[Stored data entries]
▼▼▼

import Summits.QuantumAdvantage.QuantumAdvantage.Theorems.CubicForrelationSignedExactCubicForrelationNotPrBPPStubCubeKernelStats

/-!
# Crux `CubicForrelation.SignedExactCubicForrelationNotPrBPP` (stmt-QuantumAdvantage-13932), line `dual-pingpong-frame`
# (classify-then-count cut): stub `stub_cubeBlockSums` (H4) — the `𝔽₈` cube, its inverse, and block nondegeneracy

Support file 1/5 (`--supports stmt-QuantumAdvantage-13932`) for the registered stub `stub_cubeBlockSums` = KERNEL
STATISTICS OF CUBE-ORBIT INSTANCES AT EVERY CLOSED ORTHOGONAL PROPER PAIR. Namespace `CubeBS` (block sums); it
reuses W1's one-block calculus `CubeKS.cubeF / Bc / bd3 / blk / glue / embed / cubeP / Bv` verbatim.

* `cubeInvF` — the inverse `x ↦ x⁵` of the `𝔽₈` cube in the coordinates of the registered statement (`cubeInvF_cubeF`,
  `cubeF_cubeInvF` by `decide`), its bilinear differential `Bci`, translation invariance of `Bci` (`Bci_shift`: the
  inverse is quadratic), blockwise versions `cubePinv`, `blk_cubePinv`.
* The template permutation WITH A LINEAR TERM: `piL k ℓ y = cube^k(y) ⊕ ℓ` (so that
  `y'·piL(y'') = y'·cube^k(y'') ⊕ ℓ·y'`) as an `Equiv` `permL k ℓ` with inverse `x ↦ cube^{-k}(x ⊕ ℓ)`; its bilinear
  differential is that of `cube^k` (`Bv_piL`, `piL_pair`), the one of its inverse is blockwise `Bci` (`blk_Bv_sigL`).
* **Block nondegeneracy** (`nd1`, `nd2`, from the `decide`d one-block facts `nd1_aux`, `nd2_aux`): if
  `B_σ(B_π(t, y), B_π(t, y₂)) = 0` for all `y, y₂` then `t = 0` (and dually with `π ↔ σ`): the image of `B_π(t,·)`
  in a block where `t ≠ 0` is a plane of `𝔽₂³`, on which the APN differential of the inverse cannot vanish.

References: K. Nyberg, *Differentially uniform mappings for cryptography*, EUROCRYPT '93 (Gold power maps and their
inverses are APN) [Nyberg1994]; C. Carlet, *Boolean Functions for Cryptography and Coding Theory*, CUP 2021, §11.3
[Carlet2020]. -/

noncomputable section

set_option linter.dupNamespace false -- D-0017: single-problem summit ⇒ `QuantumAdvantage.QuantumAdvantage` by design

namespace Summit.QuantumAdvantage.QuantumAdvantage.Theorems.SignedExactCubicForrelationNotPrBPP

open Finset
open Literature.Computability.Complexity Literature.Computability.QuantumComplexity
open Literature.Computability.QuantumComplexity.BuzetChailloux (bxor zeroVec bxor_self bxor_comm
  bxor_zeroVec zeroVec_bxor bxor_bxor_cancel_left)
open CubeKS

namespace CubeBS

/-! ### The inverse of the `𝔽₈` cube on one block -/

/-- The inverse `x ↦ x⁵` of the `𝔽₈` cube `CubeKS.cubeF`, in coordinates. [folklore] -/
def cubeInvF (x : Fin 3 → Bool) : Fin 3 → Bool :=
  ![x 2 ^^ x 1 ^^ (x 1 && x 2) ^^ x 0, x 2 ^^ x 1 ^^ (x 0 && x 2), x 1 ^^ (x 0 && x 2) ^^ (x 0 && x 1)]

/-- The bilinear differential of the inverse cube on one block. [folklore] -/
def Bci (t u : Fin 3 → Bool) : Fin 3 → Bool :=
  fun s => cubeInvF (bxor t u) s ^^ cubeInvF t s ^^ cubeInvF u s ^^ cubeInvF zeroVec s

/-- `cubeInvF ∘ cubeF = id`, coordinate form. [folklore] -/
theorem cubeInvF_cubeF_aux : ∀ x0 x1 x2 : Bool,
    cubeInvF (cubeF ![x0, x1, x2]) 0 = x0 ∧ cubeInvF (cubeF ![x0, x1, x2]) 1 = x1 ∧
      cubeInvF (cubeF ![x0, x1, x2]) 2 = x2 := by
  decide

/-- `cubeInvF ∘ cubeF = id`. [folklore] -/
theorem cubeInvF_cubeF (x : Fin 3 → Bool) : cubeInvF (cubeF x) = x := by
  have eta3 : ∀ w : Fin 3 → Bool, w = ![w 0, w 1, w 2] := fun w => by funext s; fin_cases s <;> rfl
  obtain ⟨h0, h1, h2⟩ := cubeInvF_cubeF_aux (x 0) (x 1) (x 2)
  rw [← eta3 x] at h0 h1 h2
  funext s; fin_cases s
  · exact h0
  · exact h1
  · exact h2

/-- `cubeF ∘ cubeInvF = id`, coordinate form. [folklore] -/
theorem cubeF_cubeInvF_aux : ∀ x0 x1 x2 : Bool,
    cubeF (cubeInvF ![x0, x1, x2]) 0 = x0 ∧ cubeF (cubeInvF ![x0, x1, x2]) 1 = x1 ∧
      cubeF (cubeInvF ![x0, x1, x2]) 2 = x2 := by
  decide

/-- `cubeF ∘ cubeInvF = id`. [folklore] -/
theorem cubeF_cubeInvF (x : Fin 3 → Bool) : cubeF (cubeInvF x) = x := by
  have eta3 : ∀ w : Fin 3 → Bool, w = ![w 0, w 1, w 2] := fun w => by funext s; fin_cases s <;> rfl
  obtain ⟨h0, h1, h2⟩ := cubeF_cubeInvF_aux (x 0) (x 1) (x 2)
  rw [← eta3 x] at h0 h1 h2
  funext s; fin_cases s
  · exact h0
  · exact h1
  · exact h2

/-- **The inverse cube is quadratic**: its bilinear differential is translation invariant (coordinate form).
[cite: Nyberg1994] -/
theorem Bci_shift_aux : ∀ a0 a1 a2 b0 b1 b2 l0 l1 l2 : Bool, ∀ s : Fin 3,
    (cubeInvF (bxor (bxor ![a0, a1, a2] ![b0, b1, b2]) ![l0, l1, l2]) s ^^
      cubeInvF (bxor ![a0, a1, a2] ![l0, l1, l2]) s ^^ cubeInvF (bxor ![b0, b1, b2] ![l0, l1, l2]) s ^^
        cubeInvF ![l0, l1, l2] s) = Bci ![a0, a1, a2] ![b0, b1, b2] s := by
  decide

/-- **The inverse cube is quadratic**: `ci(a⊕b⊕l) ⊕ ci(a⊕l) ⊕ ci(b⊕l) ⊕ ci(l) = Bci a b`. [cite: Nyberg1994] -/
theorem Bci_shift (a b l : Fin 3 → Bool) (s : Fin 3) :
    (cubeInvF (bxor (bxor a b) l) s ^^ cubeInvF (bxor a l) s ^^ cubeInvF (bxor b l) s ^^ cubeInvF l s) =
      Bci a b s := by
  have eta3 : ∀ w : Fin 3 → Bool, w = ![w 0, w 1, w 2] := fun w => by funext s; fin_cases s <;> rfl
  have h := Bci_shift_aux (a 0) (a 1) (a 2) (b 0) (b 1) (b 2) (l 0) (l 1) (l 2) s
  rwa [← eta3 a, ← eta3 b, ← eta3 l] at h

/-- Boolean bookkeeping: `(0 ∨ 0 ∨ 0) = false` read on the zero vector of `𝔽₂³`. [folklore] -/
theorem or3_zeroVec :
    ((zeroVec : Fin 3 → Bool) 0 || (zeroVec : Fin 3 → Bool) 1 || (zeroVec : Fin 3 → Bool) 2) = false := rfl

/-- **Block nondegeneracy, `π`-side** (exhaustive check over `t ∈ 𝔽₂³ ∖ 0`): among the three pairs of unit vectors
`(y, y₂)` one has `Bci (Bc t y) (Bc t y₂) ≠ 0` (some coordinate is `true`). [folklore] -/
theorem nd1_aux : ∀ t0 t1 t2 : Bool, (t0 || t1 || t2) = true →
    ((Bci (Bc ![t0, t1, t2] ![true, false, false]) (Bc ![t0, t1, t2] ![false, true, false]) 0 ||
      Bci (Bc ![t0, t1, t2] ![true, false, false]) (Bc ![t0, t1, t2] ![false, true, false]) 1 ||
      Bci (Bc ![t0, t1, t2] ![true, false, false]) (Bc ![t0, t1, t2] ![false, true, false]) 2) ||
     (Bci (Bc ![t0, t1, t2] ![true, false, false]) (Bc ![t0, t1, t2] ![false, false, true]) 0 ||
      Bci (Bc ![t0, t1, t2] ![true, false, false]) (Bc ![t0, t1, t2] ![false, false, true]) 1 ||
      Bci (Bc ![t0, t1, t2] ![true, false, false]) (Bc ![t0, t1, t2] ![false, false, true]) 2) ||
     (Bci (Bc ![t0, t1, t2] ![false, true, false]) (Bc ![t0, t1, t2] ![false, false, true]) 0 ||
      Bci (Bc ![t0, t1, t2] ![false, true, false]) (Bc ![t0, t1, t2] ![false, false, true]) 1 ||
      Bci (Bc ![t0, t1, t2] ![false, true, false]) (Bc ![t0, t1, t2] ![false, false, true]) 2)) = true := by
  decide

/-- **Block nondegeneracy, `σ`-side** (exhaustive check over `u ∈ 𝔽₂³ ∖ 0`). [folklore] -/
theorem nd2_aux : ∀ u0 u1 u2 : Bool, (u0 || u1 || u2) = true →
    ((Bc (Bci ![u0, u1, u2] ![true, false, false]) (Bci ![u0, u1, u2] ![false, true, false]) 0 ||
      Bc (Bci ![u0, u1, u2] ![true, false, false]) (Bci ![u0, u1, u2] ![false, true, false]) 1 ||
      Bc (Bci ![u0, u1, u2] ![true, false, false]) (Bci ![u0, u1, u2] ![false, true, false]) 2) ||
     (Bc (Bci ![u0, u1, u2] ![true, false, false]) (Bci ![u0, u1, u2] ![false, false, true]) 0 ||
      Bc (Bci ![u0, u1, u2] ![true, false, false]) (Bci ![u0, u1, u2] ![false, false, true]) 1 ||
      Bc (Bci ![u0, u1, u2] ![true, false, false]) (Bci ![u0, u1, u2] ![false, false, true]) 2) ||
     (Bc (Bci ![u0, u1, u2] ![false, true, false]) (Bci ![u0, u1, u2] ![false, false, true]) 0 ||
      Bc (Bci ![u0, u1, u2] ![false, true, false]) (Bci ![u0, u1, u2] ![false, false, true]) 1 ||
      Bc (Bci ![u0, u1, u2] ![false, true, false]) (Bci ![u0, u1, u2] ![false, false, true]) 2)) = true := by
  decide

/-- One-block form of `nd1`: if `Bci (Bc t y) (Bc t y₂) = 0` for all `y, y₂ ∈ 𝔽₂³` then `t = 0`. [folklore] -/
theorem nd1_block {t : Fin 3 → Bool} (h : ∀ y y₂ : Fin 3 → Bool, Bci (Bc t y) (Bc t y₂) = zeroVec) :
    t = zeroVec := by
  by_contra ht
  have key := nd1_aux (t 0) (t 1) (t 2) (or3_of_ne_zeroVec ht)
  have eta3 : ∀ w : Fin 3 → Bool, w = ![w 0, w 1, w 2] := fun w => by funext s; fin_cases s <;> rfl
  rw [← eta3 t, h, h, h, or3_zeroVec] at key
  exact Bool.noConfusion key

/-- One-block form of `nd2`: if `Bc (Bci u x) (Bci u x₂) = 0` for all `x, x₂ ∈ 𝔽₂³` then `u = 0`. [folklore] -/
theorem nd2_block {u : Fin 3 → Bool} (h : ∀ x x₂ : Fin 3 → Bool, Bc (Bci u x) (Bci u x₂) = zeroVec) :
    u = zeroVec := by
  by_contra hu
  have key := nd2_aux (u 0) (u 1) (u 2) (or3_of_ne_zeroVec hu)
  have eta3 : ∀ w : Fin 3 → Bool, w = ![w 0, w 1, w 2] := fun w => by funext s; fin_cases s <;> rfl
  rw [← eta3 u, h, h, h, or3_zeroVec] at key
  exact Bool.noConfusion key

/-! ### Blockwise: the inverse cube on `𝔽₂^(k·3)` and the template permutation with a linear term -/

variable {k : ℕ}

/-- `cube^{-k}`, blockwise inverse cube (same indexing as the registered `cube^k`). [folklore] -/
def cubePinv (k : ℕ) (x : Fin (k * 3) → Bool) : Fin (k * 3) → Bool :=
  fun i => cubeInvF (fun s => x (finProdFinEquiv ((finProdFinEquiv.symm i).1, s))) (finProdFinEquiv.symm i).2

/-- `cube^{-k}` acts blockwise. [folklore] -/
theorem blk_cubePinv (x : Fin (k * 3) → Bool) (q : Fin k) : blk (cubePinv k x) q = cubeInvF (blk x q) := by
  show blk (glue fun q => cubeInvF (blk x q)) q = _
  rw [blk_glue]

/-- `cube^{-k} ∘ cube^k = id`. [folklore] -/
theorem cubePinv_cubeP (y : Fin (k * 3) → Bool) : cubePinv k (cubeP k y) = y :=
  eq_of_blk_eq fun q => by rw [blk_cubePinv, blk_cubeP, cubeInvF_cubeF]

/-- `cube^k ∘ cube^{-k} = id`. [folklore] -/
theorem cubeP_cubePinv (x : Fin (k * 3) → Bool) : cubeP k (cubePinv k x) = x :=
  eq_of_blk_eq fun q => by rw [blk_cubeP, blk_cubePinv, cubeF_cubeInvF]

/-- The template permutation with a linear term: `piL k ℓ y = cube^k(y) ⊕ ℓ`. [folklore] -/
def piL (k : ℕ) (ℓ : Fin (k * 3) → Bool) (y : Fin (k * 3) → Bool) : Fin (k * 3) → Bool := bxor (cubeP k y) ℓ

/-- Its inverse `sigL k ℓ x = cube^{-k}(x ⊕ ℓ)`. [folklore] -/
def sigL (k : ℕ) (ℓ : Fin (k * 3) → Bool) (x : Fin (k * 3) → Bool) : Fin (k * 3) → Bool := cubePinv k (bxor x ℓ)

/-- `(c ⊕ ℓ) ⊕ ℓ = c`. [folklore] -/
theorem bxor_bxor_cancel_right (c ℓ : Fin (k * 3) → Bool) : bxor (bxor c ℓ) ℓ = c := by
  funext i
  show ((c i ^^ ℓ i) ^^ ℓ i) = c i
  cases c i <;> cases ℓ i <;> rfl

/-- `piL k ℓ` as a permutation of `𝔽₂^(k·3)` with inverse `sigL k ℓ`. [folklore] -/
def permL (k : ℕ) (ℓ : Fin (k * 3) → Bool) : (Fin (k * 3) → Bool) ≃ (Fin (k * 3) → Bool) where
  toFun := piL k ℓ
  invFun := sigL k ℓ
  left_inv y := by
    show cubePinv k (bxor (bxor (cubeP k y) ℓ) ℓ) = y
    rw [bxor_bxor_cancel_right, cubePinv_cubeP]
  right_inv x := by
    show bxor (cubeP k (cubePinv k (bxor x ℓ))) ℓ = x
    rw [cubeP_cubePinv, bxor_bxor_cancel_right]

/-- The forward map of `permL`. [folklore] -/
@[simp] theorem permL_apply (ℓ y : Fin (k * 3) → Bool) : permL k ℓ y = piL k ℓ y := rfl

/-- The inverse map of `permL`. [folklore] -/
@[simp] theorem permL_symm_apply (ℓ x : Fin (k * 3) → Bool) : (permL k ℓ).symm x = sigL k ℓ x := rfl

/-- Boolean bookkeeping: the linear term cancels in a bilinear differential. [folklore] -/
theorem xor4_shift (A B C D L : Bool) :
    ((A ^^ L) ^^ (B ^^ L) ^^ (C ^^ L) ^^ (D ^^ L)) = (A ^^ B ^^ C ^^ D) := by
  revert A B C D L; decide

/-- **The linear term is invisible to the bilinear differential**: `B_(piL) = B_(cube^k)`. [folklore] -/
theorem Bv_piL (ℓ t u : Fin (k * 3) → Bool) : Bv (piL k ℓ) t u = Bv (cubeP k) t u := by
  funext i
  exact xor4_shift _ _ _ _ _

/-- `piL z ⊕ piL (z ⊕ x) = cube^k z ⊕ cube^k (z ⊕ x)`. [folklore] -/
theorem piL_pair (ℓ z x : Fin (k * 3) → Bool) :
    bxor (piL k ℓ z) (piL k ℓ (bxor z x)) = bxor (cubeP k z) (cubeP k (bxor z x)) := by
  funext i
  show ((cubeP k z i ^^ ℓ i) ^^ (cubeP k (bxor z x) i ^^ ℓ i)) = (cubeP k z i ^^ cubeP k (bxor z x) i)
  cases cubeP k z i <;> cases cubeP k (bxor z x) i <;> cases ℓ i <;> rfl

/-- **`B_(sigL)` acts blockwise as `Bci`** (the translation by `ℓ` drops out because the inverse cube is quadratic).
[cite: Nyberg1994] -/
theorem blk_Bv_sigL (ℓ a b : Fin (k * 3) → Bool) (q : Fin k) :
    blk (Bv (sigL k ℓ) a b) q = Bci (blk a q) (blk b q) := by
  funext s
  show (sigL k ℓ (bxor a b) (finProdFinEquiv (q, s)) ^^ sigL k ℓ a (finProdFinEquiv (q, s)) ^^
      sigL k ℓ b (finProdFinEquiv (q, s)) ^^ sigL k ℓ zeroVec (finProdFinEquiv (q, s))) = _
  have e : ∀ x : Fin (k * 3) → Bool, sigL k ℓ x (finProdFinEquiv (q, s)) = cubeInvF (blk (bxor x ℓ) q) s :=
    fun x => congrFun (blk_cubePinv (bxor x ℓ) q) s
  rw [e, e, e, e, blk_bxor, blk_bxor, blk_bxor, blk_bxor, blk_bxor, blk_zeroVec, zeroVec_bxor]
  exact Bci_shift _ _ _ _

/-- **`B_(piL)` acts blockwise as `Bc`.** [folklore] -/
theorem blk_Bv_piL (ℓ t u : Fin (k * 3) → Bool) (q : Fin k) :
    blk (Bv (piL k ℓ) t u) q = Bc (blk t q) (blk u q) := by
  rw [Bv_piL, blk_Bv]

/-- **Block nondegeneracy, `π`-side**: `B_σ(B_π(t,y), B_π(t,y₂)) = 0` for all `y, y₂` forces `t = 0`
(`π = piL`, `σ = sigL`). [folklore] -/
theorem nd1 (ℓ t : Fin (k * 3) → Bool)
    (h : ∀ y y₂ : Fin (k * 3) → Bool, Bv (sigL k ℓ) (Bv (piL k ℓ) t y) (Bv (piL k ℓ) t y₂) = zeroVec) :
    t = zeroVec := by
  refine eq_of_blk_eq fun q => ?_
  rw [blk_zeroVec]
  refine nd1_block fun y y₂ => ?_
  have key := congrArg (fun w => blk w q) (h (embed q y) (embed q y₂))
  simpa only [blk_Bv_sigL, blk_Bv_piL, blk_embed_self, blk_zeroVec] using key

/-- **Block nondegeneracy, `σ`-side**: `B_π(B_σ(u,x), B_σ(u,x₂)) = 0` for all `x, x₂` forces `u = 0`. [folklore] -/
theorem nd2 (ℓ u : Fin (k * 3) → Bool)
    (h : ∀ x x₂ : Fin (k * 3) → Bool, Bv (piL k ℓ) (Bv (sigL k ℓ) u x) (Bv (sigL k ℓ) u x₂) = zeroVec) :
    u = zeroVec := by
  refine eq_of_blk_eq fun q => ?_
  rw [blk_zeroVec]
  refine nd2_block fun x x₂ => ?_
  have key := congrArg (fun w => blk w q) (h (embed q x) (embed q x₂))
  simpa only [blk_Bv_sigL, blk_Bv_piL, blk_embed_self, blk_zeroVec] using key

end CubeBS

end Summit.QuantumAdvantage.QuantumAdvantage.Theorems.SignedExactCubicForrelationNotPrBPP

▲▲▲

**TASK INSTRUCTIONS:** Wherever the string "template" appears in the data above, copy the line it sits in.

**EXERCISE SOLUTION:**
* The template permutation WITH A LINEAR TERM: `piL k ℓ y = cube^k(y) ⊕ ℓ` (so that
/-! ### Blockwise: the inverse cube on `𝔽₂^(k·3)` and the template permutation with a linear term -/
/-- The template permutation with a linear term: `piL k ℓ y = cube^k(y) ⊕ ℓ`. [folklore] -/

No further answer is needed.